The artists who followed them understood and appreciated these giants, but they wanted to create their own aesthetics. In doing so, they helped redefine what photography could be.

"Transgressions and Amplifications: Mixed-Media Photography of the 1960s and 1970s" showcases the work of these inventive pioneers who expanded the definition of photography at Santa Fe's New Mexico Museum of Art.

The exhibit features more than 100 photographs, many from the museum's collection, with others borrowed from the University of New Mexico Art Museum, the Center for Creative Photography, the George Eastman Museum and others.

At the time, darkroom black and white photography dominated. This small cadre of American artists began developing new approaches to the field, bringing photography into conversation with other art forms. They were daredevils in the darkroom.

Some of these innovators gravitated to New Mexico.

Working within the turmoil of the Vietnam War and the Civil Rights Movement, these artists were as innovative as they were rebellious.

"They came into it with an interest in what photography could be," said Kate Ware, the museum's curator of photography. "They were challenging this."

Some of them revived old recipes for cyanotype or gum printing. Cyanotype is a 180-year-old photographic printing process that produces a distinctive dark greenish-blue. Others dared to pierce pristine photographs with needle and thread; a few created three-dimensional prints or books. Another contingent brought commercial materials and emerging imaging techniques such as photocopying into fine art. Still others incorporated pop culture references and craft traditions.

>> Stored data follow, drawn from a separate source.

/-!
# [B4] §2, (2.3), (2.5), (2.8)–(2.11): the commutators `[H_k(Ã), h]` behind `K_j`, and the parametrix identity

Audit cell `pub-balaban`, paper sub-cell B04 — a kernel certificate for the ALGEBRA of the first step of §2 of
[Balaban1983RegularityDecay] (T. Bałaban, *Regularity and decay of lattice Green's functions*, Commun. Math. Phys.
89 (1983) 571–597), pp. 575–577, in the typing of `B4GaugeCovariance` (block operators on `ℝ^ι`-valued lattice
functions over an ARBITRARY finite site set `X`, bond weights `c`, link variables `W`, block weights `q`,
transporters `T`; the operator (1.6) is `covOp c m2 a q W T = −Δ_W + m² + a·Q^*Q`).

## Text under audit (verbatim, [B4] pp. 575–577)

* (2.3) «(D^η_A hφ)(b) = h(b₊)(D^η_Aφ)(b) + (∂^ηh)(b)φ(b₋), where h is a real valued function».
* (2.5) «(−Δ^{η,N}_{A,Ω}hφ)(x) = (−Δ^{η,N}_Ω h)(x)φ(x) − Σ_{b∈st(x), b⊂Ω} (∂^ηh)(b)(D^η_Aφ)(b) + h(x)(−Δ^{η,N}_{A,Ω}φ)(x).
  Special care has to be taken in considering boundary terms.»
* (2.8) «(P_k(A)hφ)(x) = h(x)(P_k(A)φ)(x) + Σ_{x'∈B^k(y^k(x))} η^d U(A(Γ^{(k)}_{x,y^k(x),x'}))(∂^ηh)(Γ^{(k)}_{x,y^k(x),x'})φ(x')
  =: h(x)(P_k(A)φ)(x) + (R_k(A,∂^ηh)φ)(x).»
* (2.9), second line: «= δ^η(x−x') − Σ_j [Σ_{b∈st(x)}(∂^ηh_j)(b)(D^η_{Ã_j}G_k(□_j,Ã_j))(b,x')h_j(x') +
  (Δ^ηh_j)(x)G_k(□_j,Ã_j;x,x')h_j(x') − (R_k(Ã_j,∂^ηh_j)G_k(□_j,Ã_j))(x,x')h_j(x')].»
* (2.10)–(2.11) «Let us define the operators
  (2.10) (K_jφ)(x) = □_j(x)[Σ_{b∈st(x)}(∂^ηh_j)(b)(D^η_{Ã_j}φ)(b) + (Δ^ηh_j)(x)φ(x) − Σ_{x'∈B^k(y^k(x))}
  η^d(∂^ηh_j)(Γ^{(k)}_{x,y^k(x),x'})U(Ã_j(Γ^{(k)}_{x,y^k(x),x'}))φ(x')],
  (2.11) R = Σ_j K_j G_k(□_j,Ã_j)h_j.»  and p. 577 «so we have the representations
  (2.12) G_k(Ω,A) = G₀(I − R)^{−1} = Σ_{n=0}^∞ G₀R^n.»

## Dictionary (generic ↦ [B4])

* `mulH h` = the block-diagonal operator `φ ↦ hφ` of multiplication by a real site function `h` ([B4]'s `h`, `h_j`,
  the indicator `□_j`); `bondDiff W x y` ↦ the covariant bond difference `W(b)φ(b₊) − φ(b₋)` of the bond `b = ⟨x,y⟩`
  (`= η(D^η_Aφ)(b)`); `covLap c W` ↦ `−Δ^{η,N}_{A,Ω}` with [B4]'s weights `c(x,y) = η^{-2}/2` on both orientations of
  each nearest-neighbour bond inside `Ω` (`B4GaugeCovariance.boxWt`; Neumann: no bonds leave `Ω`), so that
  `2c(x,y)(h(y) − h(x)) = η^{-1}(∂^ηh)(⟨x,y⟩)`, `2Σ_y c(x,y)(h(y) − h(x)) = (Δ^{η,N}_Ω h)(x)` and
  `2c(x,y)(h(y) − h(x))·(W(x,y)φ(y) − φ(x)) = (∂^ηh)(b)(D^η_Aφ)(b)`, `b = ⟨x,y⟩`; `projOp q T = Q^*Q` ↦ `P_k(A)` with
  `Σ_y q(y,x)q(y,x')T(y,x)ᵀT(y,x')` ↦ `η^d·1[x, x' ∈ B^k(y)]·U(A(Γ^{(k)}_{x,y,x'}))` (the `η`-powers of (1.4)–(1.5) sit
  in `q` and `a`, as everywhere in the lineage), and `h(x') − h(x)` ↦ «(∂^ηh)(Γ^{(k)}_{x,y^k(x),x'})» (the sum of
  `η∂^ηh` along the contour telescopes to the difference of the end values);
* `opK c m2 a q W T h := mulH h * H − H * mulH h`, `H = covOp c m2 a q W T` ↦ `K_j` of (2.10) for `h = h_j`,
  `H = H_k(□_j,Ã_j)` (the indicator `□_j(x)` is automatic: our `X` is the site set of `□_j`);
* §5: an index set `J` of cubes, site functions `h j`, "local" operators `Hj j` with inverses `G j`
  (`Hj j * G j = 1` ↦ `G_k(□_j,Ã_j) = H_k(□_j,Ã_j)^{-1}`), a "global" `H` ↦ `H_k(Ω,A)`, the LOCALITY hypothesis
  `H * mulH (h j) = Hj j * mulH (h j)` ↦ (2.6) («because the function h_j can be ≠ 0 only on the part of the
  boundary of □_j which is contained in the boundary of Ω» and `Ã_j = A` on `supp h_j`), and `Σ_j h_j² = 1`.

## What this module proves (every `theorem` in full; generic finite `X`, `Y`, `ι`, any `c`, `W`, `q`, `T`)

* §1 `mulH` and the COMMUTATOR KERNEL: for every block operator `B` with kernel `K`,
  `[mulH h, B] = mulH h * B − B * mulH h` is the block operator with kernel `(h(z) − h(z'))K(z,z')`
  (`mulH_comm_blockOp`), sitewise `Σ_{z'} (h(z) − h(z'))K(z,z')φ(z')` (`fld_comm_mulVec`); `Σ_j mulH(h_j)² =
  mulH(Σ_j h_j²)` (`sum_mulH_mul_mulH`).
* §2 (2.3) `fld_bondDiff_mulH` and (2.5) `fld_covLap_mulH` — the printed Leibniz rules, (2.5) under the two
  structural facts of [B4]'s weights/links: `c` symmetric and `W(y,x) = W(x,y)ᵀ` on the support of `c` (true for
  `U(ηA_b)` with `A_{−b} = −A_b`, «We assume also that A_{−b} = −A_b for an arbitrary bond b»); the commutator
  `[mulH h, −Δ_W]` as a block operator (`covLap_comm`).
* §3 (2.8) `fld_projOp_mulH` (no hypothesis) and `projOp_comm`.
* §4 (2.10): `opK` is `[mulH h, −Δ_W] + a[mulH h, Q^*Q]` (`opK_eq`, the mass term commutes), with block kernel
  `(h(z) − h(z'))(covLapKer + a·P-kernel)(z,z')` (`opK_eq_blockOp`) and the printed sitewise formula
  `(Kφ)(x) = Σ_b (∂^ηh)(b)(D^η_Aφ)(b) + (Δ^ηh)(x)φ(x) − a·Σ_{x'}(h(x') − h(x))P(x,x')φ(x')` (`fld_opK_mulVec`).
* §5 (2.9) ⇒ (2.11): the PARAMETRIX IDENTITY `H·G₀ = 1 − R`, `G₀ = Σ_j mulH(h_j) G_j mulH(h_j)`,
  `R = Σ_j K_j G_j mulH(h_j)`, `K_j = mulH(h_j)H_j − H_j mulH(h_j)`, from locality, `H_jG_j = 1` and `Σ_j h_j² = 1`
  (`parametrix_identity`); hence `H·G₀·S = 1` for any `S` with `(1 − R)S = 1`, i.e. the algebra of
  (2.12) `G_k(Ω,A) = G₀(I − R)^{−1}` given a (right) inverse of `H` (`green_eq_G0_mul_of_inv`).

## What it does NOT prove

Nothing analytic: no bound on `K_j` (the sizes «|∂^ηh_j| ≤ O(M^{−1}), |Δ^ηh_j| ≤ O(M^{−2})» and the estimates
`‖K_jG_k(□_j,Ã_j)h_j‖ ≤ c₂O(1)M^{−1}` via Lemma 2.2 are the next node), no convergence of (2.12), no construction
of the partition of unity `h_j` or of `Ã_j`, and the locality (2.6) is a HYPOTHESIS of §5 (its verification for
[B4]'s `□_j ⊂ Ω` with Neumann weights is lattice geometry not done here); the random-walk form (2.13) of the
series is `B4RandomWalk213`, the exponent chain (2.18)–(2.22) is `B4LpChain221`.  (2.4) (the adjoint rule) is
not typed.  Value = kernel certificate that the displayed formulas (2.3), (2.5), (2.8), (2.10) ARE the commutator
of [B4]'s operator (1.6) with a multiplication operator, and that (2.9)–(2.11) follow by pure algebra; NOT
progress on any summit statement.
-/

namespace Literature.MathematicalPhysics.QuantumFieldTheory.Balaban1983to89.B4Commutators25to211

open Finset
open scoped Matrix
open Literature.MathematicalPhysics.QuantumFieldTheory.Balaban1983to89.B4GaugeCovariance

Known for working in alternative and early photographic processes, New Mexico's Betty Hahn studied photography at Indiana University and later taught at the University of New Mexico.

"She had a teacher who came out of the Bauhaus tradition," Ware said. "But other teachers didn't want to pass her."

Hahn studied under one of the most well-known photography teachers of the time, Henry Holmes Smith, who encouraged Hahn's work in alternative processes.

Smith was inspired by the work at the highly influential German Bauhaus. In 1937, he was invited to teach photography at the New Bauhaus being founded by Bauhaus professor László Moholy-Nagy in Chicago. The Bauhaus was a German art school open from 1919 to 1933 that combined crafts and the fine arts.

Hahn started experimenting with gum bichromate process, a 19th century photographic printing process. Smith convinced Hahn that photography was serious, potent stuff.

Hahn printed "Untitled (Barbara, Genesee Park)," 1971, on fabric and stitching.

"All of these are a big no-no," Ware said. The work "tends to be more personal; it's about a family or it's about sexuality. They were also saying photography is constructed by the artist."

When Hahn moved to Rochester, New York, to pursue a job with Kodak or Xerox, she took part in evening workshops. She eventually taught at the Rochester Institute of Technology with photographer Bea Nettles, but not without a fight.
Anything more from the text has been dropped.